● Stored data:
┄┄┄┄┄┄

import Mathlib.Analysis.InnerProductSpace.PiL2
import HarnessLib

/-!
# K2R `RealisedQuasiStaticCellLaw`, line `floquet-bloch`, stub `stub_upperSome`: the polarisation-weighted exponent of one
# period against the isotropic value (drift of the slow direction, Lipschitz bound of the slot forms)

Summits-side helper (everything proved; no definitions, no named facts; `--supports stmt-AnomalousDissipation-20446`).
Abstract inner-product bookkeeping of the `stub_upperSome` lane. For unit frame vectors `ζ_m, π_m` (`‖·‖ ≤ 1`), slot
amplitudes `A_m ≥ 0`, in-plane factors `0 ≤ c_m ≤ 1`, slaving weights `σ^o_m ≤ 2 + 2r`, `σ^i_m ≤ 2c_m + 26r`, slow vectors
`v_m ≠ 0` whose directions stay within `2κ` of the direction of `v_0` (`‖s_m v_m − v_0‖ ≤ κ‖v_0‖`, `s_m > 0`), and the
ISOTROPY identity `Σ_m 2A_m(‖⟪ζ_m,v̂_0⟫‖² + c_m‖⟪π_m,v̂_0⟫‖²) = X`:
`Σ_m A_m (w^o_m σ^o_m + w^i_m σ^i_m) ≤ X + (16κ + 26r)Σ_m A_m`, where `w^o_m = ‖⟪ζ_m,v_m⟫‖²/‖v_m‖²`,
`w^i_m = ‖⟪π_m,v_m⟫‖²/‖v_m‖²`, `w^o_m + w^i_m = 1` (`period_weighted_sum_le`). Energy LOWER-bound half of the K2R bracket; not
anomalous dissipation.
-/

set_option linter.dupNamespace false -- layout D-0017: `AnomalousDissipation.AnomalousDissipation` repeats by design

noncomputable section

namespace Summit.AnomalousDissipation.AnomalousDissipation.Theorems.SolenoidalFractalHomogenisation.RealisedQuasiStaticCellLaw

open scoped InnerProductSpace BigOperators
open Finset

variable {E : Type*} [NormedAddCommGroup E] [InnerProductSpace ℂ E]

/-- Directions of nearby vectors are nearby: `‖u/‖u‖ − w/‖w‖‖ ≤ 2‖u − w‖/‖w‖` for `u, w ≠ 0` (real scalars coerced
to `ℂ`). -/
theorem norm_normalize_sub_normalize_le {u w : E} (hu : u ≠ 0) (hw : w ≠ 0) :
    ‖((‖u‖⁻¹ : ℝ) : ℂ) • u - ((‖w‖⁻¹ : ℝ) : ℂ) • w‖ ≤ 2 * ‖u - w‖ / ‖w‖ := by
  have hu0 : 0 < ‖u‖ := norm_pos_iff.2 hu
  have hw0 : 0 < ‖w‖ := norm_pos_iff.2 hw
  have h1 : ‖((‖u‖⁻¹ : ℝ) : ℂ) • u - ((‖w‖⁻¹ : ℝ) : ℂ) • u‖ ≤ ‖u - w‖ / ‖w‖ := by
    rw [← sub_smul, ← Complex.ofReal_sub, norm_smul, Complex.norm_real, Real.norm_eq_abs]
    have e : |‖u‖⁻¹ - ‖w‖⁻¹| * ‖u‖ = |‖w‖ - ‖u‖| / ‖w‖ := by
      rw [inv_sub_inv hu0.ne' hw0.ne', abs_div, abs_of_pos (mul_pos hu0 hw0)]
      field_simp
    rw [e]
    exact div_le_div_of_nonneg_right ((abs_norm_sub_norm_le w u).trans (by rw [norm_sub_rev])) hw0.le
  have h2 : ‖((‖w‖⁻¹ : ℝ) : ℂ) • u - ((‖w‖⁻¹ : ℝ) : ℂ) • w‖ = ‖u - w‖ / ‖w‖ := by
    rw [← smul_sub, norm_smul, Complex.norm_real, Real.norm_eq_abs, abs_of_pos (inv_pos.2 hw0), div_eq_inv_mul]
  calc ‖((‖u‖⁻¹ : ℝ) : ℂ) • u - ((‖w‖⁻¹ : ℝ) : ℂ) • w‖
      ≤ ‖((‖u‖⁻¹ : ℝ) : ℂ) • u - ((‖w‖⁻¹ : ℝ) : ℂ) • u‖ + ‖((‖w‖⁻¹ : ℝ) : ℂ) • u - ((‖w‖⁻¹ : ℝ) : ℂ) • w‖ :=
        norm_sub_le_norm_sub_add_norm_sub _ _ _
    _ ≤ ‖u - w‖ / ‖w‖ + ‖u - w‖ / ‖w‖ := add_le_add h1 h2.le
    _ = 2 * ‖u - w‖ / ‖w‖ := by ring

/-- The direction of a positive multiple: `‖(s•v)‖⁻¹ • (s•v) = ‖v‖⁻¹ • v` for `s > 0` (real scalars coerced to `ℂ`). -/
theorem normalize_smul_pos {s : ℝ} (hs : 0 < s) (v : E) :
    ((‖(s : ℂ) • v‖⁻¹ : ℝ) : ℂ) • ((s : ℂ) • v) = ((‖v‖⁻¹ : ℝ) : ℂ) • v := by
  by_cases hv : v = 0
  · simp [hv]
  · rw [norm_smul, Complex.norm_real, Real.norm_eq_abs, abs_of_pos hs, smul_smul, ← Complex.ofReal_mul, mul_inv]
    congr 1
    push_cast
    have hs' : (s : ℂ) ≠ 0 := by exact_mod_cast hs.ne'
    field_simp

/-- Lipschitz bound of a squared component along a vector of norm `≤ 1` on the unit sphere:
`|‖⟪e,a⟫‖² − ‖⟪e,b⟫‖²| ≤ 2‖a − b‖` for `‖a‖, ‖b‖ ≤ 1`, `‖e‖ ≤ 1`. -/
theorem abs_norm_inner_sq_sub_le {e a b : E} (he : ‖e‖ ≤ 1) (ha : ‖a‖ ≤ 1) (hb : ‖b‖ ≤ 1) :
    |‖⟪e, a⟫_ℂ‖ ^ 2 - ‖⟪e, b⟫_ℂ‖ ^ 2| ≤ 2 * ‖a - b‖ := by
  have h1 : ‖⟪e, a⟫_ℂ‖ ≤ 1 := (norm_inner_le_norm e a).trans (by nlinarith [norm_nonneg e, norm_nonneg a])
  have h2 : ‖⟪e, b⟫_ℂ‖ ≤ 1 := (norm_inner_le_norm e b).trans (by nlinarith [norm_nonneg e, norm_nonneg b])
  have h3 : |‖⟪e, a⟫_ℂ‖ - ‖⟪e, b⟫_ℂ‖| ≤ ‖a - b‖ := by
    refine (abs_norm_sub_norm_le _ _).trans ?_
    rw [← inner_sub_right]
    exact (norm_inner_le_norm e (a - b)).trans (by nlinarith [norm_nonneg e, norm_nonneg (a - b)])
  have e1 : ‖⟪e, a⟫_ℂ‖ ^ 2 - ‖⟪e, b⟫_ℂ‖ ^ 2 = (‖⟪e, a⟫_ℂ‖ - ‖⟪e, b⟫_ℂ‖) * (‖⟪e, a⟫_ℂ‖ + ‖⟪e, b⟫_ℂ‖) := by ring
  rw [e1, abs_mul, abs_of_nonneg (by positivity : 0 ≤ ‖⟪e, a⟫_ℂ‖ + ‖⟪e, b⟫_ℂ‖)]
  nlinarith [abs_nonneg (‖⟪e, a⟫_ℂ‖ - ‖⟪e, b⟫_ℂ‖), norm_nonneg (a - b)]

/-- **The polarisation-weighted exponent of one period against the isotropic value.** See the module docstring. -/
theorem period_weighted_sum_le (k₀ : ℕ) (ζc πc : ℕ → E) (A c σo σi s : ℕ → ℝ) (v : ℕ → E) (X r κ : ℝ)
    (hζ : ∀ m < k₀, ‖ζc m‖ ≤ 1) (hπ : ∀ m < k₀, ‖πc m‖ ≤ 1) (hA : ∀ m < k₀, 0 ≤ A m)
    (hc : ∀ m < k₀, 0 ≤ c m ∧ c m ≤ 1) (hr : 0 ≤ r)
    (hσo : ∀ m < k₀, σo m ≤ 2 + 2 * r) (hσi : ∀ m < k₀, σi m ≤ 2 * c m + 26 * r)
    (hv : ∀ m < k₀, v m ≠ 0) (hv0 : v 0 ≠ 0) (hs : ∀ m < k₀, 0 < s m)
    (hdrift : ∀ m < k₀, ‖((s m : ℝ) : ℂ) • v m - v 0‖ ≤ κ * ‖v 0‖)
    (hsplit : ∀ m < k₀, ‖⟪ζc m, v m⟫_ℂ‖ ^ 2 + ‖⟪πc m, v m⟫_ℂ‖ ^ 2 = ‖v m‖ ^ 2)
    (hiso : ∑ m ∈ Finset.range k₀, 2 * A m * (‖⟪ζc m, ((‖v 0‖⁻¹ : ℝ) : ℂ) • v 0⟫_ℂ‖ ^ 2 +
      c m * ‖⟪πc m, ((‖v 0‖⁻¹ : ℝ) : ℂ) • v 0⟫_ℂ‖ ^ 2) = X) :
    ∑ m ∈ Finset.range k₀, A m * (‖⟪ζc m, v m⟫_ℂ‖ ^ 2 / ‖v m‖ ^ 2 * σo m + ‖⟪πc m, v m⟫_ℂ‖ ^ 2 / ‖v m‖ ^ 2 * σi m) ≤
      X + (16 * κ + 26 * r) * ∑ m ∈ Finset.range k₀, A m := by
  -- unit directions
  set a : ℕ → E := fun m => ((‖v m‖⁻¹ : ℝ) : ℂ) • v m with ha
  have ha1 : ∀ m < k₀, ‖a m‖ = 1 := fun m hm => by
    simp only [ha]; rw [norm_smul, Complex.norm_real, Real.norm_eq_abs,
      abs_of_pos (inv_pos.2 (norm_pos_iff.2 (hv m hm))), inv_mul_cancel₀ (norm_pos_iff.2 (hv m hm)).ne']
  have ha01 : ‖a 0‖ = 1 := by
    simp only [ha]; rw [norm_smul, Complex.norm_real, Real.norm_eq_abs, abs_of_pos (inv_pos.2 (norm_pos_iff.2 hv0)),
      inv_mul_cancel₀ (norm_pos_iff.2 hv0).ne']
  -- weights in terms of the directions
  have hw : ∀ m < k₀, ∀ e : E, ‖⟪e, v m⟫_ℂ‖ ^ 2 / ‖v m‖ ^ 2 = ‖⟪e, a m⟫_ℂ‖ ^ 2 := by
    intro m hm e
    have hn0 : 0 < ‖v m‖ := norm_pos_iff.2 (hv m hm)
    simp only [ha]
    rw [inner_smul_right, norm_mul, Complex.norm_real, Real.norm_eq_abs, abs_of_pos (inv_pos.2 hn0), mul_pow, inv_pow]
    field_simp
  -- the drift of the directions
  have hda : ∀ m < k₀, ‖a m - a 0‖ ≤ 2 * κ := by
    intro m hm
    have hsv : ((s m : ℝ) : ℂ) • v m ≠ 0 := smul_ne_zero (by exact_mod_cast (hs m hm).ne') (hv m hm)
    have h := norm_normalize_sub_normalize_le hsv hv0
    rw [normalize_smul_pos (hs m hm)] at h
    have hn0 : 0 < ‖v 0‖ := norm_pos_iff.2 hv0
    calc ‖a m - a 0‖ ≤ 2 * ‖((s m : ℝ) : ℂ) • v m - v 0‖ / ‖v 0‖ := h
      _ ≤ 2 * (κ * ‖v 0‖) / ‖v 0‖ := by gcongr; exact hdrift m hm
      _ = 2 * κ := by field_simp
  have hκ0 : 0 < k₀ → 0 ≤ κ := by
    intro hk
    have h := hdrift 0 hk
    have hn0 : 0 < ‖v 0‖ := norm_pos_iff.2 hv0
    have : 0 ≤ κ * ‖v 0‖ := (norm_nonneg _).trans h
    nlinarith
  -- termwise bound
  have hterm : ∀ m ∈ Finset.range k₀,
      A m * (‖⟪ζc m, v m⟫_ℂ‖ ^ 2 / ‖v m‖ ^ 2 * σo m + ‖⟪πc m, v m⟫_ℂ‖ ^ 2 / ‖v m‖ ^ 2 * σi m) ≤
        2 * A m * (‖⟪ζc m, a 0⟫_ℂ‖ ^ 2 + c m * ‖⟪πc m, a 0⟫_ℂ‖ ^ 2) + (16 * κ + 26 * r) * A m := by
    intro m hm'
    have hm : m < k₀ := Finset.mem_range.1 hm'
    rw [hw m hm, hw m hm]
    set wo := ‖⟪ζc m, a m⟫_ℂ‖ ^ 2 with hwo
    set wi := ‖⟪πc m, a m⟫_ℂ‖ ^ 2 with hwi
    have hwo0 : 0 ≤ wo := sq_nonneg _
    have hwi0 : 0 ≤ wi := sq_nonneg _
    have hws : wo + wi = 1 := by
      have h := hsplit m hm
      have e1 := hw m hm (ζc m); have e2 := hw m hm (πc m)
      have hn0 : 0 < ‖v m‖ := norm_pos_iff.2 (hv m hm)
      rw [hwo, hwi, ← e1, ← e2, ← add_div, h, div_self (by positivity)]
    obtain ⟨hc0, hc1⟩ := hc m hm
    -- `wo σo + wi σi ≤ 2(wo + c wi) + 26 r`
    have h1 : wo * σo m + wi * σi m ≤ 2 * (wo + c m * wi) + 26 * r := by
      have t1 := mul_le_mul_of_nonneg_left (hσo m hm) hwo0
      have t2 := mul_le_mul_of_nonneg_left (hσi m hm) hwi0
      have e : r * wi = r * 1 - r * wo := by rw [← hws]; ring
      have p := mul_nonneg hr hwo0
      linarith
    -- Lipschitz: replace `a m` by `a 0`
    have h2 : wo + c m * wi ≤ ‖⟪ζc m, a 0⟫_ℂ‖ ^ 2 + c m * ‖⟪πc m, a 0⟫_ℂ‖ ^ 2 + 8 * κ := by
      have l1 := abs_norm_inner_sq_sub_le (hζ m hm) (le_of_eq (ha1 m hm)) (le_of_eq ha01)
      have l2 := abs_norm_inner_sq_sub_le (hπ m hm) (le_of_eq (ha1 m hm)) (le_of_eq ha01)
      have d := hda m hm
      have l1' := (le_abs_self _).trans l1
      have l2' := (le_abs_self _).trans l2
      have l2'' : c m * (‖⟪πc m, a m⟫_ℂ‖ ^ 2 - ‖⟪πc m, a 0⟫_ℂ‖ ^ 2) ≤ c m * (2 * ‖a m - a 0‖) :=
        mul_le_mul_of_nonneg_left l2' hc0
      have l3 : c m * (2 * ‖a m - a 0‖) ≤ 1 * (2 * ‖a m - a 0‖) := mul_le_mul_of_nonneg_right hc1 (by positivity)
      rw [hwo, hwi]
      linarith
    have hAm := hA m hm
    nlinarith [mul_le_mul_of_nonneg_left h1 hAm, mul_le_mul_of_nonneg_left h2 hAm]
  refine (Finset.sum_le_sum hterm).trans ?_
  rw [Finset.sum_add_distrib, ← Finset.mul_sum]
  simp only [ha] at hiso ⊢
  rw [hiso]

end Summit.AnomalousDissipation.AnomalousDissipation.Theorems.SolenoidalFractalHomogenisation.RealisedQuasiStaticCellLaw

end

┄┄┄┄┄┄

● Task to complete: Across the data above, how many lines include the word "hdrift"? Give only the number.

● Exercise result: 3